Differentially Private Knowledge Distillation via Synthetic Text Generation
- URL: http://arxiv.org/abs/2403.00932v2
- Date: Wed, 5 Jun 2024 03:07:44 GMT
- Title: Differentially Private Knowledge Distillation via Synthetic Text Generation
- Authors: James Flemings, Murali Annavaram,
- Abstract summary: We propose DistilDP: a novel differentially private knowledge distillation algorithm.
DistilDP exploits synthetic data generated by a differentially private teacher LLM.
Our experimental results demonstrate that DistilDP can substantially improve the utility over existing baselines.
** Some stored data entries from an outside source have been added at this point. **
/-- **Per-shell energy cap along a pseudo-flow on `𝕊`**: (4.9) integrated from `F(0) = F₀`,
`F_{i,k}(s) ≤ F₀_{i,k} + ∫₀^s quadTermOn 𝕊 _{i,k} · S_{i,k}` for `s ∈ [0, τ]`, `τ > 0`.
[cite: Tao2016AveragedNS, §4 Lemma 4.1 (4.9); cell vocabulary, shift-set parametrised] -/
theorem PseudoFlowOnShift.energy_cap (h : PseudoFlowOnShift 𝕊 τ ε₀ α κ₁ κ₂ S₀ F₀ B₀ S F)
    (hτ : 0 < τ) (i : Fin m) (k : ℤ) {s : ℝ} (hs : s ∈ Icc 0 τ) :
    F i k s ≤ F₀ i k + ∫ u in (0 : ℝ)..s, quadTermOn 𝕊 ε₀ α S i k u * S i k u := by
  have hS : ∀ i n, ContinuousOn (S i n) (Icc 0 τ) := fun i n => (h.contDiffOn_S i n).continuousOn
  have hsubI : Icc 0 s ⊆ Icc 0 τ := Icc_subset_Icc_right hs.2
  have hsub : uIcc 0 s ⊆ Icc 0 τ := by rwa [uIcc_of_le hs.1]
  have hint : IntervalIntegrable (fun u => quadTermOn 𝕊 ε₀ α S i k u * S i k u) volume 0 s :=
    (((continuousOn_quadTermOn 𝕊 ε₀ α hS i k).mul (hS i k)).mono hsub).intervalIntegrable
  have hf := h.contDiffOn_F i k
  have hcont : ContinuousOn (F i k) (Icc 0 s) := hf.continuousOn.mono hsubI
  have hf'cont : ContinuousOn (derivWithin (F i k) (Icc 0 τ)) (Icc 0 τ) :=
    hf.continuousOn_derivWithin (uniqueDiffOn_Icc hτ) le_rfl
  have hderiv : ∀ x ∈ Ioo 0 s, HasDerivAt (F i k) (derivWithin (F i k) (Icc 0 τ) x) x := by
    intro x hx
    have hxτ : x < τ := hx.2.trans_le hs.2
    have hxI : Icc 0 τ ∈ nhds x := Icc_mem_nhds hx.1 hxτ
    have hd : DifferentiableWithinAt ℝ (F i k) (Icc 0 τ) x :=
      (hf.differentiableOn one_ne_zero) x ⟨hx.1.le, hxτ.le⟩
    rw [derivWithin_of_mem_nhds hxI]
    exact (hd.differentiableAt hxI).hasDerivAt
  have hint' : IntervalIntegrable (derivWithin (F i k) (Icc 0 τ)) volume 0 s :=
    (hf'cont.mono hsub).intervalIntegrable
  have hftc := intervalIntegral.integral_eq_sub_of_hasDerivAt_of_le hs.1 hcont hderiv hint'
  have hmono := intervalIntegral.integral_mono_on hs.1 hint' hint
    fun u hu => h.energy i k u (hsubI hu)
  rw [hftc, h.init_F i k] at hmono
  linarith

/-- **BLOCK ENERGY INEQUALITY on `𝕊`.** Along every pseudo-flow on `[0, τ]` on a slot-closed shift
set with output slots in `{0,1}` and a cancelling table, for every finite block of shells
`K, K+1, …, K+L-1` and every `s ∈ [0, τ]`,
`∑_{k<L} ∑ᵢ F_{i,K+k}(s) ≤ ∑_{k<L} ∑ᵢ F₀_{i,K+k} + ∫₀^s (B_𝕊(K-1)(u) - B_𝕊(K+L-1)(u)) du`:
the energy of the block grows at most by the flux in through the bond below it minus the flux out
through the bond above it ((4.9) has no defect term; (4.3) telescopes the interior bonds). On `S♭`
each bond flux is the one-way flux corrected by a backscatter term quadratic in the shell above the
bond (`botSumOn_shiftSetFlat_eq_botSum_sub`). [cite: Tao2016AveragedNS, §4 Lemma 4.1 (4.9) with (4.3); cell vocabulary, shift-set parametrised] -/
theorem PseudoFlowOnShift.block_energy_le (h : PseudoFlowOnShift 𝕊 τ ε₀ α κ₁ κ₂ S₀ F₀ B₀ S F)
    (hτ : 0 < τ) (h𝕊 : IsSlotClosed 𝕊) (h𝕊' : ∀ μ ∈ 𝕊, μ.2.2 = 0 ∨ μ.2.2 = 1)
    (hα : IsCancellingCoeffOn 𝕊 α) (K : ℤ) (L : ℕ) {s : ℝ} (hs : s ∈ Icc 0 τ) :
    ∑ k ∈ Finset.range L, ∑ i, F i (K + k) s ≤
      ∑ k ∈ Finset.range L, ∑ i, F₀ i (K + k) +
        ∫ u in (0 : ℝ)..s, (botSumOn 𝕊 ε₀ α S (K - 1) u - botSumOn 𝕊 ε₀ α S (K + L - 1) u) := by
  have hS : ∀ i n, ContinuousOn (S i n) (Icc 0 τ) := fun i n => (h.contDiffOn_S i n).continuousOn
  have hsub : uIcc 0 s ⊆ Icc 0 τ := by
    rw [uIcc_of_le hs.1]
    exact Icc_subset_Icc_right hs.2
  have hq : ∀ (i : Fin m) (k : ℤ), ContinuousOn (fun t => quadTermOn 𝕊 ε₀ α S i k t) (Icc 0 τ) :=
    fun i k => continuousOn_quadTermOn 𝕊 ε₀ α hS i k
  have hint : ∀ (i : Fin m) (k : ℤ),
      IntervalIntegrable (fun u => quadTermOn 𝕊 ε₀ α S i k u * S i k u) volume 0 s := fun i k =>
    (((hq i k).mul (hS i k)).mono hsub).intervalIntegrable
  have hint2 : ∀ k : ℤ,
      IntervalIntegrable (fun u => ∑ i, quadTermOn 𝕊 ε₀ α S i k u * S i k u) volume 0 s := fun k =>
    ((continuousOn_finsetSum _ fun i _ => (hq i k).mul (hS i k)).mono hsub).intervalIntegrable
  calc ∑ k ∈ Finset.range L, ∑ i, F i (K + k) s
      ≤ ∑ k ∈ Finset.range L, ∑ i,
          (F₀ i (K + k) + ∫ u in (0 : ℝ)..s, quadTermOn 𝕊 ε₀ α S i (K + k) u * S i (K + k) u) :=
        Finset.sum_le_sum fun k _ => Finset.sum_le_sum fun i _ => h.energy_cap hτ i (K + k) hs
    _ = ∑ k ∈ Finset.range L, ∑ i, F₀ i (K + k) +
          ∑ k ∈ Finset.range L, ∑ i,
            ∫ u in (0 : ℝ)..s, quadTermOn 𝕊 ε₀ α S i (K + k) u * S i (K + k) u := by
        simp only [Finset.sum_add_distrib]
    _ = ∑ k ∈ Finset.range L, ∑ i, F₀ i (K + k) +
          ∫ u in (0 : ℝ)..s, ∑ k ∈ Finset.range L, ∑ i,
            quadTermOn 𝕊 ε₀ α S i (K + k) u * S i (K + k) u := by
        congr 1
        rw [intervalIntegral.integral_finsetSum (s := Finset.range L) fun (k : ℕ) _ => hint2 (K + k)]
        exact Finset.sum_congr rfl fun k _ =>
          (intervalIntegral.integral_finsetSum fun i _ => hint i (K + k)).symm
    _ = ∑ k ∈ Finset.range L, ∑ i, F₀ i (K + k) +
          ∫ u in (0 : ℝ)..s, (botSumOn 𝕊 ε₀ α S (K - 1) u - botSumOn 𝕊 ε₀ α S (K + L - 1) u) := by
        congr 1
        refine intervalIntegral.integral_congr fun u _ => ?_
        exact sum_range_sum_quadTermOn_mul_eq_botSumOn h𝕊 h𝕊' ε₀ hα S K L u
- Score: 5.201318326501886
- License: http://creativecommons.org/licenses/by/4.0/
- Abstract: Large Language models (LLMs) are achieving state-of-the-art performance in many different downstream tasks. However, the increasing urgency of data privacy puts pressure on practitioners to train LLMs with Differential Privacy (DP) on private data. Concurrently, the exponential growth in parameter size of LLMs necessitates model compression before deployment of LLMs on resource-constrained devices or latency-sensitive applications. Differential privacy and model compression generally must trade off utility loss to achieve their objectives. Moreover, simultaneously applying both schemes can compound the utility degradation. To this end, we propose DistilDP: a novel differentially private knowledge distillation algorithm that exploits synthetic data generated by a differentially private teacher LLM. The knowledge of a teacher LLM is transferred onto the student in two ways: one way from the synthetic data itself -- the hard labels, and the other way by the output distribution of the teacher evaluated on the synthetic data -- the soft labels. Furthermore, if the teacher and student share a similar architectural structure, we can further distill knowledge by aligning the hidden representations between both. Our experimental results demonstrate that DistilDP can substantially improve the utility over existing baselines, at least $9.0$ PPL on the Big Patent dataset, with strong privacy parameters, $\epsilon=2$. These promising results progress privacy-preserving compression of autoregressive LLMs. Our code can be accessed here: https://github.com/james-flemings/dp_compress.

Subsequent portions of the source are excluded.